[Opening ENTRIES PROVIDED section]

import Literature.NumberTheory.LFunctions.AbelianFrobeniusDensity
import Literature.NumberTheory.LFunctions.RayClassLogEuler
import HarnessLib

/-!
# Strong Dirichlet density in terms of all primes

Topic `Literature/NumberTheory/LFunctions`; theorems only (no `sorry`, no new named fact, no new
definition), built on `AbelianFrobeniusDensity.lean` (`AbelianDensity.summable_npow_one_of_not_prime`:
`Σ_{N(v) not prime} N(v)⁻¹ < ∞`; `AbelianDensity.hasSum_primeTerm_fiberwise`: regrouping the
degree-one primes along the norm) and `PrimeLogDensity.lean` (`HasStrongDirichletDensity K Y d`, a
statement about the degree-one prime Dirichlet series `Σ_p #{v ∈ Y : N v = p} p^{-s}`):

* `exists_tendsto_tsum_not_prime` — the degree `≥ 2` part `Σ_{N(v) not prime} c(v) N(v)^{-s}` of
  a prime sum with bounded coefficients converges as `s → 1⁺` (Tannery);
* `primeSeries_primeNormCount_eq` — the degree-one counting series of `Y` as a sum over the primes
  of `K` of prime norm;
* `hasStrongDirichletDensity_iff_tendsto` — **`Y` has strong Dirichlet density `d` iff
  `Σ_{v ∈ Y} N(v)^{-s} + d log(s - 1)` converges as `s → 1⁺`** (all primes of `K`, complex
  values: the currency of `log L`-arguments; Heilbronn, Ch. VIII of Cassels–Fröhlich, §2, PDF
  p. 251: the primes of degree `≥ 2` "are `O(x^{1/2})` in number"; Neukirch VII, proof of (13.2)).

Used by `GaloisRepresentations/CyclotomicDirichletDensity.lean` (Dirichlet's theorem for
`K(ζ_m)/K` from Heilbronn's (b)).

## References

* H. Heilbronn, *Zeta-functions and L-functions*, Ch. VIII of Cassels–Fröhlich (1967), §2
  (PDF p. 251). [HeilbronnZetaL1967]
* J. Neukirch, *Algebraic Number Theory* (1999), VII (13.1)–(13.2). [NeukirchANT1999]
-/

noncomputable section

open Filter NumberField IsDedekindDomain

open scoped _root_.Topology Classical

namespace Literature.NumberTheory.LFunctions

variable {K : Type*} [Field K] [NumberField K]

/-- `AbelianDensity.npow v s = N(v)^{-s}` as a complex power. [folklore] -/
theorem ofReal_npow (v : HeightOneSpectrum (𝓞 K)) (s : ℝ) :
    ((AbelianDensity.npow v s : ℝ) : ℂ) = ((Ideal.absNorm v.asIdeal : ℕ) : ℂ) ^ (-(s : ℂ)) := by
  rw [AbelianDensity.npow, Complex.ofReal_cpow (Nat.cast_nonneg _)]
  push_cast
  rfl

/-- **The degree `≥ 2` part of a prime Dirichlet series with bounded coefficients converges as
`s → 1⁺`** (dominated convergence against `Σ_{N(v) not prime} N(v)⁻¹`). [folklore] -/
theorem exists_tendsto_tsum_not_prime {c : HeightOneSpectrum (𝓞 K) → ℂ}
    (hc : ∀ v, ‖c v‖ ≤ 1) :
    ∃ A : ℂ, Tendsto (fun s : ℝ => ∑' v : HeightOneSpectrum (𝓞 K),
      if (Ideal.absNorm v.asIdeal).Prime then (0 : ℂ)
        else c v * ((Ideal.absNorm v.asIdeal : ℕ) : ℂ) ^ (-(s : ℂ)))
      (𝓝[>] (1 : ℝ)) (𝓝 A) := by
  set g : ℝ → HeightOneSpectrum (𝓞 K) → ℂ := fun s v =>
    if (Ideal.absNorm v.asIdeal).Prime then (0 : ℂ)
      else c v * ((Ideal.absNorm v.asIdeal : ℕ) : ℂ) ^ (-(s : ℂ)) with hgdef
  refine ⟨∑' v, g 1 v, tendsto_tsum_of_dominated_convergence AbelianDensity.summable_npow_one_of_not_prime
    (fun v => ?_) ?_⟩
  · -- termwise continuity
    refine tendsto_nhdsWithin_of_tendsto_nhds (ContinuousAt.tendsto ?_)
    by_cases h : (Ideal.absNorm v.asIdeal).Prime
    · simp only [h, if_true]
      exact continuousAt_const
    · simp only [h, if_false]
      exact (continuous_mul_absNorm_cpow v (c v)).continuousAt
  · filter_upwards [self_mem_nhdsWithin] with s hs v
    by_cases h : (Ideal.absNorm v.asIdeal).Prime
    · simp only [h, if_true, norm_zero]
      exact le_rfl
    · simp only [h, if_false]
      refine (norm_mul_absNorm_cpow_le v (hc v) s).trans ?_
      exact absNorm_rpow_neg_le_rpow_neg v (le_of_lt hs)

/-- **The degree-one counting series as a sum over primes of `K`**: for `s > 1`,
`Σ_p #{v ∈ Y : N v = p} p^{-s} = Σ_{v ∈ Y, N(v) prime} N(v)^{-s}`
(`AbelianDensity.hasSum_primeTerm_fiberwise` with the indicator of `Y`). [folklore] -/
theorem primeSeries_primeNormCount_eq (Y : Set (HeightOneSpectrum (𝓞 K))) {s : ℝ} (hs : 1 < s) :
    ((primeSeries (fun p => (primeNormCount K Y p : ℝ)) s : ℝ) : ℂ) =
      ∑' v : HeightOneSpectrum (𝓞 K), (if (Ideal.absNorm v.asIdeal).Prime then
        (if v ∈ Y then ((Ideal.absNorm v.asIdeal : ℕ) : ℂ) ^ (-(s : ℂ)) else 0) else 0) := by
  set a : HeightOneSpectrum (𝓞 K) → ℂ := fun v => if v ∈ Y then 1 else 0 with hadef
  have ha : ∀ v, ‖a v‖ ≤ 1 := fun v => by
    rw [hadef]
    simp only
    split_ifs <;> simp
  have h := (AbelianDensity.hasSum_primeTerm_fiberwise ha hs).tsum_eq
  have hterm : ∀ v : HeightOneSpectrum (𝓞 K), AbelianDensity.primeTerm a s v =
      (if (Ideal.absNorm v.asIdeal).Prime then
        (if v ∈ Y then ((Ideal.absNorm v.asIdeal : ℕ) : ℂ) ^ (-(s : ℂ)) else 0) else 0) := by
    intro v
    rw [AbelianDensity.primeTerm, AbelianDensity.zterm, ofReal_npow, hadef]
    simp only
    split_ifs <;> simp
  rw [← tsum_congr hterm, ← h, primeSeries, Complex.ofReal_tsum]
  refine tsum_congr fun p => ?_
  rw [primeNormCount_eq_sum_indicator]
  push_cast
  congr 1
  refine Finset.sum_congr rfl fun v _ => ?_
  rw [hadef]
  simp only [Set.indicator_apply]
  split_ifs <;> simp

/-- A family bounded by `N(v)^{-s}` (`s > 1`) is summable. [folklore] -/
theorem summable_of_norm_le_absNorm_rpow {f : HeightOneSpectrum (𝓞 K) → ℂ} {s : ℝ} (hs : 1 < s)
    (hf : ∀ v, ‖f v‖ ≤ ((Ideal.absNorm v.asIdeal : ℕ) : ℝ) ^ (-s)) : Summable f :=
  Summable.of_norm ((summable_absNorm_rpow_neg hs).of_nonneg_of_le (fun _ => norm_nonneg _) hf)

/-- **Strong Dirichlet density in terms of all primes**: `Y` has strong Dirichlet density `d`
iff `Σ_{v ∈ Y} N(v)^{-s} + d log (s - 1)` converges as `s → 1⁺` (the primes of degree `≥ 2`
contribute a convergent term; Neukirch VII, proof of (13.2); Heilbronn §2, PDF p. 251).
[folklore] -/
theorem hasStrongDirichletDensity_iff_tendsto (Y : Set (HeightOneSpectrum (𝓞 K))) (d : ℝ) :
    HasStrongDirichletDensity K Y d ↔ ∃ A : ℂ, Tendsto (fun s : ℝ =>
      (∑' v : HeightOneSpectrum (𝓞 K),
        (if v ∈ Y then ((Ideal.absNorm v.asIdeal : ℕ) : ℂ) ^ (-(s : ℂ)) else 0)) +
          d * Real.log (s - 1)) (𝓝[>] (1 : ℝ)) (𝓝 A) := by
  -- the degree `≥ 2` part converges
  obtain ⟨R, hR⟩ := exists_tendsto_tsum_not_prime (K := K)
    (c := fun v => if v ∈ Y then (1 : ℂ) else 0) (fun v => by split_ifs <;> simp)
  -- the decomposition of the all-prime series, for `s > 1`
  have hdec : ∀ s : ℝ, 1 < s →
      (∑' v : HeightOneSpectrum (𝓞 K),
        (if v ∈ Y then ((Ideal.absNorm v.asIdeal : ℕ) : ℂ) ^ (-(s : ℂ)) else 0)) =
      ((primeSeries (fun p => (primeNormCount K Y p : ℝ)) s : ℝ) : ℂ) +
        ∑' v : HeightOneSpectrum (𝓞 K), (if (Ideal.absNorm v.asIdeal).Prime then (0 : ℂ)
          else (if v ∈ Y then (1 : ℂ) else 0) *
            ((Ideal.absNorm v.asIdeal : ℕ) : ℂ) ^ (-(s : ℂ))) := by
    intro s hs
    rw [primeSeries_primeNormCount_eq Y hs]
    have hB : Summable fun v : HeightOneSpectrum (𝓞 K) =>
        (if (Ideal.absNorm v.asIdeal).Prime then
          (if v ∈ Y then ((Ideal.absNorm v.asIdeal : ℕ) : ℂ) ^ (-(s : ℂ)) else 0) else 0) := by
      refine summable_of_norm_le_absNorm_rpow hs fun v => ?_
      split_ifs
      · rw [norm_natCast_cpow_neg_ofReal (absNorm_heightOneSpectrum_pos v)]
      · rw [norm_zero]; positivity
      · rw [norm_zero]; positivity
    have hC : Summable fun v : HeightOneSpectrum (𝓞 K) =>
        (if (Ideal.absNorm v.asIdeal).Prime then (0 : ℂ)
          else (if v ∈ Y then (1 : ℂ) else 0) *
            ((Ideal.absNorm v.asIdeal : ℕ) : ℂ) ^ (-(s : ℂ))) := by
      refine summable_of_norm_le_absNorm_rpow hs fun v => ?_
      split_ifs
      · rw [norm_zero]; positivity
      · rw [one_mul, norm_natCast_cpow_neg_ofReal (absNorm_heightOneSpectrum_pos v)]
      · rw [zero_mul, norm_zero]; positivity
    rw [← hB.tsum_add hC]
    refine tsum_congr fun v => ?_
    split_ifs <;> simp
  constructor
  · rintro ⟨L, hL⟩
    refine ⟨(L : ℂ) + R, ?_⟩
    have h1 : Tendsto (fun s : ℝ => (((primeSeries (fun p => (primeNormCount K Y p : ℝ)) s +
        d * Real.log (s - 1) : ℝ) : ℂ))) (𝓝[>] (1 : ℝ)) (𝓝 (L : ℂ)) :=
      (Complex.continuous_ofReal.tendsto L).comp hL
    refine (h1.add hR).congr' ?_
    filter_upwards [self_mem_nhdsWithin] with s hs
    rw [hdec s hs]
    push_cast
    ring
  · rintro ⟨A, hA⟩
    refine ⟨(A - R).re, ?_⟩
    have h1 : Tendsto (fun s : ℝ => ((∑' v : HeightOneSpectrum (𝓞 K),
        (if v ∈ Y then ((Ideal.absNorm v.asIdeal : ℕ) : ℂ) ^ (-(s : ℂ)) else 0)) +
          d * Real.log (s - 1) -
        ∑' v : HeightOneSpectrum (𝓞 K), (if (Ideal.absNorm v.asIdeal).Prime then (0 : ℂ)
          else (if v ∈ Y then (1 : ℂ) else 0) *
            ((Ideal.absNorm v.asIdeal : ℕ) : ℂ) ^ (-(s : ℂ)))).re) (𝓝[>] (1 : ℝ))
        (𝓝 (A - R).re) :=
      (Complex.continuous_re.tendsto _).comp (hA.sub hR)
    refine h1.congr' ?_
    filter_upwards [self_mem_nhdsWithin] with s hs
    rw [hdec s hs]
    rw [show ((((primeSeries (fun p => (primeNormCount K Y p : ℝ)) s : ℝ) : ℂ) +
        ∑' v : HeightOneSpectrum (𝓞 K), (if (Ideal.absNorm v.asIdeal).Prime then (0 : ℂ)
          else (if v ∈ Y then (1 : ℂ) else 0) * ((Ideal.absNorm v.asIdeal : ℕ) : ℂ) ^ (-(s : ℂ)))) +
        d * Real.log (s - 1) -
        ∑' v : HeightOneSpectrum (𝓞 K), (if (Ideal.absNorm v.asIdeal).Prime then (0 : ℂ)
          else (if v ∈ Y then (1 : ℂ) else 0) * ((Ideal.absNorm v.asIdeal : ℕ) : ℂ) ^ (-(s : ℂ))))
        = (((primeSeries (fun p => (primeNormCount K Y p : ℝ)) s + d * Real.log (s - 1) : ℝ)) : ℂ)
        by push_cast; ring]
    exact Complex.ofReal_re _

end Literature.NumberTheory.LFunctions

[Closing ENTRIES PROVIDED section]

• EXERCISE DETAILS
From the material above, copy exactly the lines between the line holding "theorem hasStrongDirichletDensity_iff_tendsto (Y" and the line holding "obtain ⟨R, hR⟩", inclusive, and only those.

• PROBLEM SOLUTION
theorem hasStrongDirichletDensity_iff_tendsto (Y : Set (HeightOneSpectrum (𝓞 K))) (d : ℝ) :
    HasStrongDirichletDensity K Y d ↔ ∃ A : ℂ, Tendsto (fun s : ℝ =>
      (∑' v : HeightOneSpectrum (𝓞 K),
        (if v ∈ Y then ((Ideal.absNorm v.asIdeal : ℕ) : ℂ) ^ (-(s : ℂ)) else 0)) +
          d * Real.log (s - 1)) (𝓝[>] (1 : ℝ)) (𝓝 A) := by
  -- the degree `≥ 2` part converges
  obtain ⟨R, hR⟩ := exists_tendsto_tsum_not_prime (K := K)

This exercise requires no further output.